*Your instructions*:
Everything from the first line of the entries through the line containing "(Q : ((W.baseChange" is to be retyped exactly, and nothing beyond it.

*** Opening Data shown ***

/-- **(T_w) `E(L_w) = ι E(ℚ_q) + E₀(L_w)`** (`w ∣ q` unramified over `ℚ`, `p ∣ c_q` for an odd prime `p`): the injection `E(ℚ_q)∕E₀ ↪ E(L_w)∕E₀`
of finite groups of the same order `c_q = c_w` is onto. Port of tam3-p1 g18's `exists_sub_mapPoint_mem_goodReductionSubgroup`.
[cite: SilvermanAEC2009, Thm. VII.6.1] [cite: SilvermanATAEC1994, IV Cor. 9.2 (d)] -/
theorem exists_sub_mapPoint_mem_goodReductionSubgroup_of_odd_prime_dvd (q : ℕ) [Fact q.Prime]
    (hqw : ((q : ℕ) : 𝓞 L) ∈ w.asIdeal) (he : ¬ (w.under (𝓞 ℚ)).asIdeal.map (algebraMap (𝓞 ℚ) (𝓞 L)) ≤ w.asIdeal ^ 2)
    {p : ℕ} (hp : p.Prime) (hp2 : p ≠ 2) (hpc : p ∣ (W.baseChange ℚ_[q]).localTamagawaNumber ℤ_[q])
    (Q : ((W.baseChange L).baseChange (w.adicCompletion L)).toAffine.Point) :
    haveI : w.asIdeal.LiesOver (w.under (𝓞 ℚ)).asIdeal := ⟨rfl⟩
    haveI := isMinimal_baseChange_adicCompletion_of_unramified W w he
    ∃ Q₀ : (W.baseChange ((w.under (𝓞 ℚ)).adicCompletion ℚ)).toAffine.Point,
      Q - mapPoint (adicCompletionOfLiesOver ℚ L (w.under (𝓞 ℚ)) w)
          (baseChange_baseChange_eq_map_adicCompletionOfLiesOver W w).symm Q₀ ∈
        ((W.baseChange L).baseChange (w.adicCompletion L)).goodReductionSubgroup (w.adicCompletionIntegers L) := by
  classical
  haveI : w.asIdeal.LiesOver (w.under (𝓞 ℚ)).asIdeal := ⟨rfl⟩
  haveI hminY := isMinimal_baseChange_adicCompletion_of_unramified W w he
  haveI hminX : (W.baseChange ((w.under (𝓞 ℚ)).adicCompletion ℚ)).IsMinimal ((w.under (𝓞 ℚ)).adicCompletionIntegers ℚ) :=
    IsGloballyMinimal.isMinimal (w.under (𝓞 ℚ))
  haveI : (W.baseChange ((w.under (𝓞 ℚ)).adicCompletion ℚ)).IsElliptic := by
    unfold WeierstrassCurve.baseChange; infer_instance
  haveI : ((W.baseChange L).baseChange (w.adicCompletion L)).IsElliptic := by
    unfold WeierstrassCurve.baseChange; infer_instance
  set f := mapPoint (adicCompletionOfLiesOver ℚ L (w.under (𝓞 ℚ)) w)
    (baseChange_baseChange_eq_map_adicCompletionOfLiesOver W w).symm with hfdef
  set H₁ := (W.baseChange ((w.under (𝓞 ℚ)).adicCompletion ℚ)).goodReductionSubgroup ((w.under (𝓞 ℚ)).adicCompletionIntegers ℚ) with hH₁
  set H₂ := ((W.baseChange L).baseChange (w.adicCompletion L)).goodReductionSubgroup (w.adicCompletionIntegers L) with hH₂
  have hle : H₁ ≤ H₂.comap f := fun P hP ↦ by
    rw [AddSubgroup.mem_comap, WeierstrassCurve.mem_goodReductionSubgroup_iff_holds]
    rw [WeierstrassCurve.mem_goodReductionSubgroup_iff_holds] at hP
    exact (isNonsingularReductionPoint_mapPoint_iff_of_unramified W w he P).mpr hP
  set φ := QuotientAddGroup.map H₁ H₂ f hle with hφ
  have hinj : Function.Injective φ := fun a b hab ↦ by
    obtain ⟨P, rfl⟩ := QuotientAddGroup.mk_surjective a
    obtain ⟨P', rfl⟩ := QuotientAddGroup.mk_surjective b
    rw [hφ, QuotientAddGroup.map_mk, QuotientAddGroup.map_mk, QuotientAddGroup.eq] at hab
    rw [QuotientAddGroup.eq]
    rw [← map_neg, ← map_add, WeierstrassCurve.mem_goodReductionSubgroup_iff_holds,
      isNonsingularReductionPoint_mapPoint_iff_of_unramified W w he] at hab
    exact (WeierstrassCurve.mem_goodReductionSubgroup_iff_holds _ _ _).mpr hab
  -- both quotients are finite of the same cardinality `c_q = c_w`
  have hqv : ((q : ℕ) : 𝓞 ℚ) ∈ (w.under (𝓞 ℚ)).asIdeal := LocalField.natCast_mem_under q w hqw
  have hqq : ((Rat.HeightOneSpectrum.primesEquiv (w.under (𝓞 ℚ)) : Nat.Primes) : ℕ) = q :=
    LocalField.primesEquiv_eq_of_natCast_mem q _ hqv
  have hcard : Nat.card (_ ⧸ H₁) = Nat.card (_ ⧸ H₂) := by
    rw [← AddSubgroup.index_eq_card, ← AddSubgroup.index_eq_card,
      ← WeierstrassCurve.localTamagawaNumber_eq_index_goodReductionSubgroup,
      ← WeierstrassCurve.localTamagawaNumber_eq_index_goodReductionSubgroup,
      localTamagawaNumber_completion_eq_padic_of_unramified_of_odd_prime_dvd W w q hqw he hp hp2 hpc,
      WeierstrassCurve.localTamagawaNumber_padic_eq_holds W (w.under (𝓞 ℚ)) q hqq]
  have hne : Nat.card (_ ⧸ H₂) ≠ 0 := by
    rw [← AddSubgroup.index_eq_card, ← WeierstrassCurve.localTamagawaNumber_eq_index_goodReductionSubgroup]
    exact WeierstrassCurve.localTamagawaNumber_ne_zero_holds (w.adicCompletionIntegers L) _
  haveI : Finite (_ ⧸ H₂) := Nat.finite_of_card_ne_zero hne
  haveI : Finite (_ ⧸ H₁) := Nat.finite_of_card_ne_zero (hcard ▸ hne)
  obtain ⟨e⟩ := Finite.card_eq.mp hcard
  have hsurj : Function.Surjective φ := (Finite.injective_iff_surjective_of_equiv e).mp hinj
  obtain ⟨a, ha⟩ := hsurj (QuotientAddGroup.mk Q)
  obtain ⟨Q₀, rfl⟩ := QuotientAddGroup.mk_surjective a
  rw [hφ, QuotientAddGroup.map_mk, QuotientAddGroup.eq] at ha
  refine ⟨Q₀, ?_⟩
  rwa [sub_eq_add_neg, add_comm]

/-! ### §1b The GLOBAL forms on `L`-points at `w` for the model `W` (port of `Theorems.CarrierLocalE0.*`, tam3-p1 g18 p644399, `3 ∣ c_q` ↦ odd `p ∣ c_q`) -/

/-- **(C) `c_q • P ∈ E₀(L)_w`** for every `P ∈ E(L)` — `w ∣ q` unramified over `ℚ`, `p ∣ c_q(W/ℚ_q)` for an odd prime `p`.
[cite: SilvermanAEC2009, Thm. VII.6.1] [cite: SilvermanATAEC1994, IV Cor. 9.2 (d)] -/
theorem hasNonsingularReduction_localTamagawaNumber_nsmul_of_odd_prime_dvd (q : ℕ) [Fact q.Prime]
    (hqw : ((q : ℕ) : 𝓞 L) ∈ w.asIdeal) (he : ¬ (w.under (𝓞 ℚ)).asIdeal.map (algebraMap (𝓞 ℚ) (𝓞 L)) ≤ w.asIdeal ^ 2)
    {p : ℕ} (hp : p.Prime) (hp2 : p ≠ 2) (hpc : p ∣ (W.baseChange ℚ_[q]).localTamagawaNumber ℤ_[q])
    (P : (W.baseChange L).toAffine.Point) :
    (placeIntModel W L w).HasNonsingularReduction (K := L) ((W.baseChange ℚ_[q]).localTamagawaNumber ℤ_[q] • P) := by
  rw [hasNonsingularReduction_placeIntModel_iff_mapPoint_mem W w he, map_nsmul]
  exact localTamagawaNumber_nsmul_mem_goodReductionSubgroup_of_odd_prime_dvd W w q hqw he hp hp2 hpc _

*** Closing Data shown ***

*Problem solution*:
/-- **(T_w) `E(L_w) = ι E(ℚ_q) + E₀(L_w)`** (`w ∣ q` unramified over `ℚ`, `p ∣ c_q` for an odd prime `p`): the injection `E(ℚ_q)∕E₀ ↪ E(L_w)∕E₀`
of finite groups of the same order `c_q = c_w` is onto. Port of tam3-p1 g18's `exists_sub_mapPoint_mem_goodReductionSubgroup`.
[cite: SilvermanAEC2009, Thm. VII.6.1] [cite: SilvermanATAEC1994, IV Cor. 9.2 (d)] -/
theorem exists_sub_mapPoint_mem_goodReductionSubgroup_of_odd_prime_dvd (q : ℕ) [Fact q.Prime]
    (hqw : ((q : ℕ) : 𝓞 L) ∈ w.asIdeal) (he : ¬ (w.under (𝓞 ℚ)).asIdeal.map (algebraMap (𝓞 ℚ) (𝓞 L)) ≤ w.asIdeal ^ 2)
    {p : ℕ} (hp : p.Prime) (hp2 : p ≠ 2) (hpc : p ∣ (W.baseChange ℚ_[q]).localTamagawaNumber ℤ_[q])
    (Q : ((W.baseChange L).baseChange (w.adicCompletion L)).toAffine.Point) :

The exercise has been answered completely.